I can feel the story congealing in my head. Jimmy also tells me that we likely had dinner at a local institution called John Muer Seafood, and he’s right. Our client was a regular and we sat center stage and ate fish, fish, and more fish, and washed it down with a sea of 15-year-old single malt scotch. The room was dark and clubby, and the service was flawless and deferential. We closed the meal with a special cocktail, made just for us. It was a heavy concoction infused with licorice and back-room deal-making. They might as well have served it in a hollowed-out cigar.
Hold on for a second, someone’s at the door…

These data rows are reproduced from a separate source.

import Summits.AtomisticToContinuum.Crystallization.Theorems.ChartedPlanarOrderNashForceBalance

/-!
# Nash force balance — part 2/2: summability of inverse sixth powers over a separated set; regrouping the force series by layers
(decomp-a2c lens-3 g22 `NashForceBalance.lean` sha256 28ae3ac7…, lines 273–522, split into two modules at the gate's 400-line limit; content
byte-identical; namespace kept `…ChartedPlanarOrderNashForceBalance`).  Imports part 1.
-/

noncomputable section

open MeasureTheory Set Metric Filter Topology
open scoped RealInnerProductSpace
open Summit.AtomisticToContinuum.Crystallization.Theorems.ChartedPlanarOrderRigidityDoor
open Summit.AtomisticToContinuum.Crystallization.Theorems.ChartedPlanarOrderDensityDichotomy
open Summit.AtomisticToContinuum.Crystallization.Theorems.ChartedPlanarOrderMesoCut
open Summit.AtomisticToContinuum.Crystallization.Theorems.ChartedPlanarOrderProfileSlavingLJ (pairForce layerForce IsStacked)
open Summit.AtomisticToContinuum.Crystallization.Theorems.ChartedPlanarOrderDoorLayered (Layered)
open Literature.MathematicalPhysics.StatisticalMechanics (lennardJones)

namespace Summit.AtomisticToContinuum.Crystallization.Theorems.ChartedPlanarOrderNashForceBalance

/-! ## 4. Inverse sixth powers of the distances are summable over a separated set (grid injection + product comparison) -/

section Summable6

variable {δ : ℝ} {S : Set E3} {p : E3}

/-- the comparison weight on `ℤ`: `b k = (1 + |k|)⁻²`. -/
def bWeight (k : ℤ) : ℝ := ((1 + |(k : ℝ)|) ^ 2)⁻¹

/-- the comparison weight is nonnegative. -/
theorem bWeight_nonneg (k : ℤ) : 0 ≤ bWeight k := by unfold bWeight; positivity

/-- the comparison weight `bWeight` is summable over `ℤ`. -/
theorem summable_bWeight : Summable bWeight := by
  have hnat : Summable (fun n : ℕ => ((1 + (n : ℝ)) ^ 2)⁻¹) := by
    have h := (summable_nat_add_iff 1).mpr (Real.summable_nat_pow_inv.mpr (by norm_num : 1 < 2))
    refine h.congr fun n => ?_
    push_cast
    ring
  rw [summable_int_iff_summable_nat_and_neg]
  constructor
  · refine hnat.congr fun n => ?_
    simp [bWeight, Nat.abs_cast]
  · refine hnat.congr fun n => ?_
    simp [bWeight, abs_neg, Nat.abs_cast]

/-- a shifted comparison weight is summable. -/
theorem summable_bWeight_shift (k₀ : ℤ) : Summable (fun k : ℤ => bWeight (k - k₀)) :=
  (Equiv.subRight k₀).summable_iff.mpr summable_bWeight

/-- the product weight on `ℤ³` centred at `k₀`. -/
def vWeight (k₀ k : ℤ × ℤ × ℤ) : ℝ := bWeight (k.1 - k₀.1) * (bWeight (k.2.1 - k₀.2.1) * bWeight (k.2.2 - k₀.2.2))

/-- the product weight is nonnegative. -/
theorem vWeight_nonneg (k₀ k : ℤ × ℤ × ℤ) : 0 ≤ vWeight k₀ k := by
  unfold vWeight; exact mul_nonneg (bWeight_nonneg _) (mul_nonneg (bWeight_nonneg _) (bWeight_nonneg _))
set_option maxHeartbeats 400000 in
/-- the product weight is summable over `ℤ³`. -/
theorem summable_vWeight (k₀ : ℤ × ℤ × ℤ) : Summable (vWeight k₀) := by
  have h23 : Summable (fun k : ℤ × ℤ => bWeight (k.1 - k₀.2.1) * bWeight (k.2 - k₀.2.2)) :=
    (summable_bWeight_shift k₀.2.1).mul_of_nonneg (summable_bWeight_shift k₀.2.2) (fun _ => bWeight_nonneg _)
      (fun _ => bWeight_nonneg _)
  exact (summable_bWeight_shift k₀.1).mul_of_nonneg h23 (fun _ => bWeight_nonneg _)
    (fun k => mul_nonneg (bWeight_nonneg _) (bWeight_nonneg _))

/-- the grid map: integer parts of the coordinates at scale `δ/2`. -/
def grid (δ : ℝ) (q : E3) : ℤ × ℤ × ℤ := (⌊2 / δ * q.ofLp 0⌋, ⌊2 / δ * q.ofLp 1⌋, ⌊2 / δ * q.ofLp 2⌋)

/-- floors at distance `< 1` in every coordinate ⇒ the points are closer than `δ`. -/
theorem abs_sub_lt_of_floor_eq (hδ : 0 < δ) {a b : ℝ} (h : ⌊2 / δ * a⌋ = ⌊2 / δ * b⌋) : |a - b| < δ / 2 := by
  have h1 := Int.abs_sub_lt_one_of_floor_eq_floor h
  rw [← mul_sub, abs_mul, abs_of_pos (by positivity : (0 : ℝ) < 2 / δ)] at h1
  have : 2 / δ * |a - b| < 2 / δ * (δ / 2) := by rw [show 2 / δ * (δ / 2) = 1 by field_simp]; exact h1
  exact lt_of_mul_lt_mul_left this (by positivity)

/-- `‖v‖²` is the sum of the three squared coordinates. -/
theorem norm_sq_eq_sum (v : E3) : ‖v‖ ^ 2 = (v.ofLp 0) ^ 2 + (v.ofLp 1) ^ 2 + (v.ofLp 2) ^ 2 := by
  rw [EuclideanSpace.real_norm_sq_eq, Fin.sum_univ_three]

/-- the grid map is injective on a `δ`-separated set. -/
theorem grid_injOn (hδ : 0 < δ) (hS : IsSep δ S) : Set.InjOn (grid δ) S := by
  intro q hq q' hq' h
  simp only [grid, Prod.mk.injEq] at h
  obtain ⟨h0, h1, h2⟩ := h
  have e0 := abs_sub_lt_of_floor_eq hδ h0
  have e1 := abs_sub_lt_of_floor_eq hδ h1
  have e2 := abs_sub_lt_of_floor_eq hδ h2
  by_contra hne
  have hd : δ ≤ ‖q - q'‖ := by rw [← dist_eq_norm]; exact hS q hq q' hq' hne
  have hsq : ‖q - q'‖ ^ 2 = (q.ofLp 0 - q'.ofLp 0) ^ 2 + (q.ofLp 1 - q'.ofLp 1) ^ 2 + (q.ofLp 2 - q'.ofLp 2) ^ 2 := by
    rw [norm_sq_eq_sum]; rfl
  have a0 : (q.ofLp 0 - q'.ofLp 0) ^ 2 < (δ / 2) ^ 2 := by
    have := sq_lt_sq' (abs_lt.mp e0).1 (abs_lt.mp e0).2; simpa using this
  have a1 : (q.ofLp 1 - q'.ofLp 1) ^ 2 < (δ / 2) ^ 2 := by
    have := sq_lt_sq' (abs_lt.mp e1).1 (abs_lt.mp e1).2; simpa using this
  have a2 : (q.ofLp 2 - q'.ofLp 2) ^ 2 < (δ / 2) ^ 2 := by
    have := sq_lt_sq' (abs_lt.mp e2).1 (abs_lt.mp e2).2; simpa using this
  have hδ2 : δ ^ 2 ≤ ‖q - q'‖ ^ 2 := pow_le_pow_left₀ hδ.le hd 2
  nlinarith

/-- coordinate control: `1 + |grid(q)ᵢ − grid(p)ᵢ| ≤ (4/δ) ‖p − q‖` once `‖p − q‖ ≥ δ`. -/
theorem one_add_abs_sub_floor_le (hδ : 0 < δ) {a b r : ℝ} (hab : |a - b| ≤ r) (hr : δ ≤ r) :
    1 + |((⌊2 / δ * a⌋ - ⌊2 / δ * b⌋ : ℤ) : ℝ)| ≤ 4 / δ * r := by
  have hc : (0 : ℝ) < 2 / δ := by positivity
  have hAB : |2 / δ * a - 2 / δ * b| = 2 / δ * |a - b| := by rw [← mul_sub, abs_mul, abs_of_pos hc]
  have hfl : |((⌊2 / δ * a⌋ - ⌊2 / δ * b⌋ : ℤ) : ℝ)| ≤ |2 / δ * a - 2 / δ * b| + 1 := by
    have h1 := Int.floor_le (2 / δ * a)
    have h2 := Int.lt_floor_add_one (2 / δ * a)
    have h3 := Int.floor_le (2 / δ * b)
    have h4 := Int.lt_floor_add_one (2 / δ * b)
    have h5 := le_abs_self (2 / δ * a - 2 / δ * b)
    have h6 := neg_abs_le (2 / δ * a - 2 / δ * b)
    push_cast
    rw [abs_le]
    constructor <;> linarith
  rw [hAB] at hfl
  have h2r : (2 : ℝ) ≤ 2 / δ * r := by
    rw [show (2 : ℝ) / δ * r = 2 * (r / δ) by ring]
    have : 1 ≤ r / δ := (one_le_div hδ).mpr hr
    linarith
  have h3 : 2 / δ * |a - b| ≤ 2 / δ * r := mul_le_mul_of_nonneg_left hab hc.le
  have h4 : 4 / δ * r = 2 * (2 / δ * r) := by ring
  linarith

/-- a coordinate difference is bounded by the norm of the difference. -/
theorem abs_coord_sub_le_norm (v w : E3) (i : Fin 3) : |v.ofLp i - w.ofLp i| ≤ ‖v - w‖ := by
  have h := PiLp.norm_apply_le (v - w) i
  rw [Real.norm_eq_abs] at h
  simpa using h

/-- ★ the termwise comparison `‖p − q‖⁻⁶ ≤ (4/δ)⁶ · v(grid q)`. -/
theorem inv_pow_six_le_vWeight (hδ : 0 < δ) {q : E3} (hpq : δ ≤ ‖p - q‖) :
    (‖p - q‖⁻¹) ^ 6 ≤ (4 / δ) ^ 6 * vWeight (grid δ p) (grid δ q) := by
  have hρ : 0 < ‖p - q‖ := lt_of_lt_of_le hδ hpq
  have hqp : ‖q - p‖ = ‖p - q‖ := norm_sub_rev _ _
  have hi : ∀ i : Fin 3, 1 + |(((⌊2 / δ * q.ofLp i⌋ - ⌊2 / δ * p.ofLp i⌋ : ℤ)) : ℝ)| ≤ 4 / δ * ‖p - q‖ := fun i =>
    one_add_abs_sub_floor_le hδ ((abs_coord_sub_le_norm q p i).trans hqp.le) hpq
  have hpos : ∀ i : Fin 3, 0 < 1 + |(((⌊2 / δ * q.ofLp i⌋ - ⌊2 / δ * p.ofLp i⌋ : ℤ)) : ℝ)| := fun i => by positivity
  -- each factor: ((1+|kᵢ|)²)⁻¹ ≥ ((4/δ)‖p−q‖)⁻²
  have hfac : ∀ i : Fin 3, ((4 / δ * ‖p - q‖) ^ 2)⁻¹ ≤ bWeight (⌊2 / δ * q.ofLp i⌋ - ⌊2 / δ * p.ofLp i⌋) := fun i => by
    unfold bWeight
    push_cast
    have := hi i
    push_cast at this
    have h0 := hpos i
    push_cast at h0
    exact inv_anti₀ (by positivity) (pow_le_pow_left₀ h0.le this 2)
  have hc : 0 < 4 / δ * ‖p - q‖ := by positivity
  have key : (‖p - q‖⁻¹) ^ 6 = (4 / δ) ^ 6 * (((4 / δ * ‖p - q‖) ^ 2)⁻¹ * (((4 / δ * ‖p - q‖) ^ 2)⁻¹ * ((4 / δ * ‖p - q‖) ^ 2)⁻¹)) := by
    field_simp
  rw [key]
  apply mul_le_mul_of_nonneg_left _ (by positivity)
  unfold vWeight
  simp only [grid]
  have hb0 : 0 ≤ ((4 / δ * ‖p - q‖) ^ 2)⁻¹ := by positivity
  exact mul_le_mul (hfac 0) (mul_le_mul (hfac 1) (hfac 2) hb0 (bWeight_nonneg _)) (mul_nonneg hb0 hb0) (bWeight_nonneg _)

/-- ★ **inverse sixth powers are summable over a separated set**. -/
theorem summable_inv_pow_six (hδ : 0 < δ) (hS : IsSep δ S) (hp : p ∈ S) :
    Summable (fun q : Others S p => (‖p - (q : E3)‖⁻¹) ^ 6) := by
  have hinj : Function.Injective (fun q : Others S p => grid δ (q : E3)) := by
    intro q q' h
    exact Subtype.ext (grid_injOn hδ hS (mem_of_others q) (mem_of_others q') h)
  have hv : Summable (fun q : Others S p => (4 / δ) ^ 6 * vWeight (grid δ p) (grid δ (q : E3))) :=
    (((summable_vWeight (grid δ p)).mul_left ((4 / δ) ^ 6)).comp_injective hinj)
  refine Summable.of_nonneg_of_le (fun q => by positivity) (fun q => ?_) hv
  exact inv_pow_six_le_vWeight hδ (le_norm_sub_of_others hS hp q)

/-- ★ **Nash force balance, unconditional form**: at every atom of a `δ`-separated single-site-Nash configuration the LJ pair forces
from all other atoms sum to zero. -/
theorem nash_force_balance (hδ : 0 < δ) (hS : IsSep δ S) (hN : IsNash (μS S)) (hp : p ∈ S) :
    HasSum (fun q : Others S p => pairForce (p - q)) 0 :=
  hasSum_pairForce_of_isNash hδ hS hN hp (summable_inv_pow_six hδ hS hp)

end Summable6


/-! ## 5. Stacked layered door sets: regrouping the convergent force series by layers -/

section Layers

variable {δ : ℝ} {a b : E3} {w : ℤ → E3}

/-- the pair force vanishes at `0` (junk value). -/
theorem pairForce_zero : pairForce 0 = 0 := by simp [pairForce]

/-- the layered parametrisation `(l, i, j) ↦ (i a + j b) + w l`. -/
def layerPoint (a b : E3) (w : ℤ → E3) (t : ℤ × ℤ × ℤ) : E3 := ((t.2.1 : ℝ) • a + (t.2.2 : ℝ) • b) + w t.1

/-- every layer point lies in the layered set. -/
theorem layerPoint_mem (t : ℤ × ℤ × ℤ) : layerPoint a b w t ∈ Layered a b w := ⟨t.1, t.2.1, t.2.2, rfl⟩

/-- the layer point `(m, 0, 0)` is the offset `w m`. -/
theorem layerPoint_self (m : ℤ) : layerPoint a b w (m, 0, 0) = w m := by simp [layerPoint]

/-- heights along the stacking normal are strictly increasing in the layer index. -/
theorem strictMono_height {n : E3} (hn : ∀ m : ℤ, 0 < ⟪n, w (m + 1) - w m⟫) : StrictMono fun l => ⟪n, w l⟫ :=
  strictMono_int_of_lt_succ fun l => by have := hn l; rw [inner_sub_right] at this; linarith

/-- the parametrisation is injective for independent periods and a stacked profile. -/
theorem layerPoint_injective (hab : LinearIndependent ℝ ![a, b]) (hst : IsStacked a b w) :
    Function.Injective (layerPoint a b w) := by
  obtain ⟨n, hna, hnb, hn⟩ := hst
  have hmono := strictMono_height hn
  intro t t' h
  have hh : ⟪n, layerPoint a b w t⟫ = ⟪n, layerPoint a b w t'⟫ := by rw [h]
  simp only [layerPoint, inner_add_right, inner_smul_right, hna, hnb, mul_zero, zero_add] at hh
  have h1 : t.1 = t'.1 := hmono.injective hh
  have h2 : ((t.2.1 : ℝ) - t'.2.1) • a + ((t.2.2 : ℝ) - t'.2.2) • b = 0 := by
    have : layerPoint a b w t - layerPoint a b w t' = 0 := sub_eq_zero.mpr h
    rw [← this]; simp only [layerPoint, h1, sub_smul]; abel
  have h3 := (LinearIndependent.pair_iff.mp hab) _ _ h2
  have h21 : t.2.1 = t'.2.1 := by exact_mod_cast sub_eq_zero.mp h3.1
  have h22 : t.2.2 = t'.2.2 := by exact_mod_cast sub_eq_zero.mp h3.2
  exact Prod.ext h1 (Prod.ext h21 h22)

/-- ★ **layer-resolved Nash force balance** (the analytic content of D1a `LayerForceBalance`): for independent periods, a stacked
profile, a `δ`-separated single-site-Nash layered set, and `layerForce a b 0 = 0` (the in-layer cancellation, = `layerForce_neg` at `0`),
the forces exerted on the atom `w m` by the OTHER layers — each a convergent 2D lattice sum `layerForce a b (w m − w l)` — sum to zero. -/
theorem hasSum_layerForce_of_isNash (hδ : 0 < δ) (hab : LinearIndependent ℝ ![a, b]) (hst : IsStacked a b w)
    (hS : IsSep δ (Layered a b w)) (hN : IsNash (μS (Layered a b w))) (h0 : layerForce a b 0 = 0) (m : ℤ) :
    HasSum (fun l : {l : ℤ // l ≠ m} => layerForce a b (w m - w l)) 0 := by
  have hinj := layerPoint_injective hab hst
  have hp : w m ∈ Layered a b w := ⟨m, 0, 0, by simp⟩
  have hbal := nash_force_balance hδ hS hN hp
  -- the force family on `ℤ × ℤ × ℤ`, own term `= pairForce 0 = 0`
  set F : ℤ × ℤ × ℤ → E3 := fun t => pairForce (w m - layerPoint a b w t) with hF
  have hne : ∀ x : {x : ℤ × ℤ × ℤ // x ∉ ({(m, 0, 0)} : Finset (ℤ × ℤ × ℤ))}, layerPoint a b w x.1 ≠ w m := by
    intro x h
    apply x.2
    rw [Finset.mem_singleton]
    apply hinj
    rw [h, layerPoint_self]
  let g : {x : ℤ × ℤ × ℤ // x ∉ ({(m, 0, 0)} : Finset (ℤ × ℤ × ℤ))} → Others (Layered a b w) (w m) := fun x =>
    ⟨layerPoint a b w x.1, (Literature.Probability.Process.count_restrict_singleton_ne_zero_iff _ _).2 (layerPoint_mem x.1), hne x⟩
  have hg : Function.Injective g := by
    intro x y h
    have h' : layerPoint a b w x.1 = layerPoint a b w y.1 := congrArg (fun q : Others (Layered a b w) (w m) => (q : E3)) h
    exact Subtype.ext (hinj h')
  have hrange : ∀ q : Others (Layered a b w) (w m), q ∉ Set.range g → pairForce (w m - (q : E3)) = 0 := by
    intro q hq
    exfalso
    apply hq
    obtain ⟨l, i, j, hq'⟩ := mem_of_others q
    have ht : (l, i, j) ∉ ({(m, 0, 0)} : Finset (ℤ × ℤ × ℤ)) := by
      rw [Finset.mem_singleton]
      intro h
      apply q.2.2
      rw [hq', ← layerPoint_self (a := a) (b := b) (w := w) m, ← h]
      rfl
    exact ⟨⟨(l, i, j), ht⟩, Subtype.ext hq'.symm⟩
  have h1 : HasSum ((fun q : Others (Layered a b w) (w m) => pairForce (w m - (q : E3))) ∘ g) 0 :=
    (hg.hasSum_iff hrange).mpr hbal
  have h2 : HasSum (fun x : {x : ℤ × ℤ × ℤ // x ∉ ({(m, 0, 0)} : Finset (ℤ × ℤ × ℤ))} => F x) 0 := h1
  have h3 : HasSum F 0 := by
    have := (Finset.hasSum_compl_iff ({(m, 0, 0)} : Finset (ℤ × ℤ × ℤ))).mp h2
    simpa [hF, layerPoint_self, pairForce_zero] using this
  -- fibres: layer `l` contributes `layerForce a b (w m − w l)`
  have hfib : ∀ l : ℤ, HasSum (fun c : ℤ × ℤ => F (l, c)) (layerForce a b (w m - w l)) := by
    intro l
    have hsum : Summable fun c : ℤ × ℤ => F (l, c) := h3.summable.prod_factor l
    have heq : ∑' c : ℤ × ℤ, F (l, c) = layerForce a b (w m - w l) := by
      rw [layerForce, ← Equiv.tsum_eq (Equiv.neg (ℤ × ℤ))]
      refine tsum_congr fun c => ?_
      simp only [hF, layerPoint, Equiv.neg_apply, Prod.fst_neg, Prod.snd_neg, Int.cast_neg, neg_smul]
      congr 1
      abel
    rw [← heq]
    exact hsum.hasSum
  have h4 : HasSum (fun l : ℤ => layerForce a b (w m - w l)) 0 := h3.prod_fiberwise hfib
  -- drop the own layer (`layerForce a b 0 = 0`)
  have hsupp : Function.support (fun l : ℤ => layerForce a b (w m - w l)) ⊆ {l | l ≠ m} := by
    intro l hl
    simp only [Function.mem_support, ne_eq] at hl
    intro h
    apply hl
    rw [h, sub_self, h0]
  exact (hasSum_subtype_iff_of_support_subset hsupp).mpr h4

end Layers

end Summit.AtomisticToContinuum.Crystallization.Theorems.ChartedPlanarOrderNashForceBalance

end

As I wait, my mind drifts back to Mark Fidrych and old Tiger Stadium. I was a Yankee fan growing up, so I watched a lot of “away” games. I was a Ron Guidry guy—Louisiana Lightning. His slider was so wicked it sliced off kneecaps. Then there was Fidrych, that herky-jerky spastic fuck. Talking to the ball, pacing, patting the mound. How could you root against that—or him? I was going to ask Jimmy if he ever saw The Bird pitch live. But I thought better of it. My imagination had already assigned him to a barstool in a small joint near enough the stadium where he could hear the action—as he sat with one eye on the TV and the other on the pool table because he was up next. Jimmy is wearing a dark suit, white shirt, and pencil-thin tie. He might be drinking Canadian Club whisky but it's pretty dark in there, so it's had to tell.
Sorry about that. UPS.
The call drops before I can respond. Damn it.
I was going to ask him Lafayette or American?
So much to discuss but the famous Fidrych vs Yankees Monday Night Baseball showdown was on my 11th birthday, and I was there with my grandfather. Despite the sellout, we parked free at a church in Corktown where he knew someone.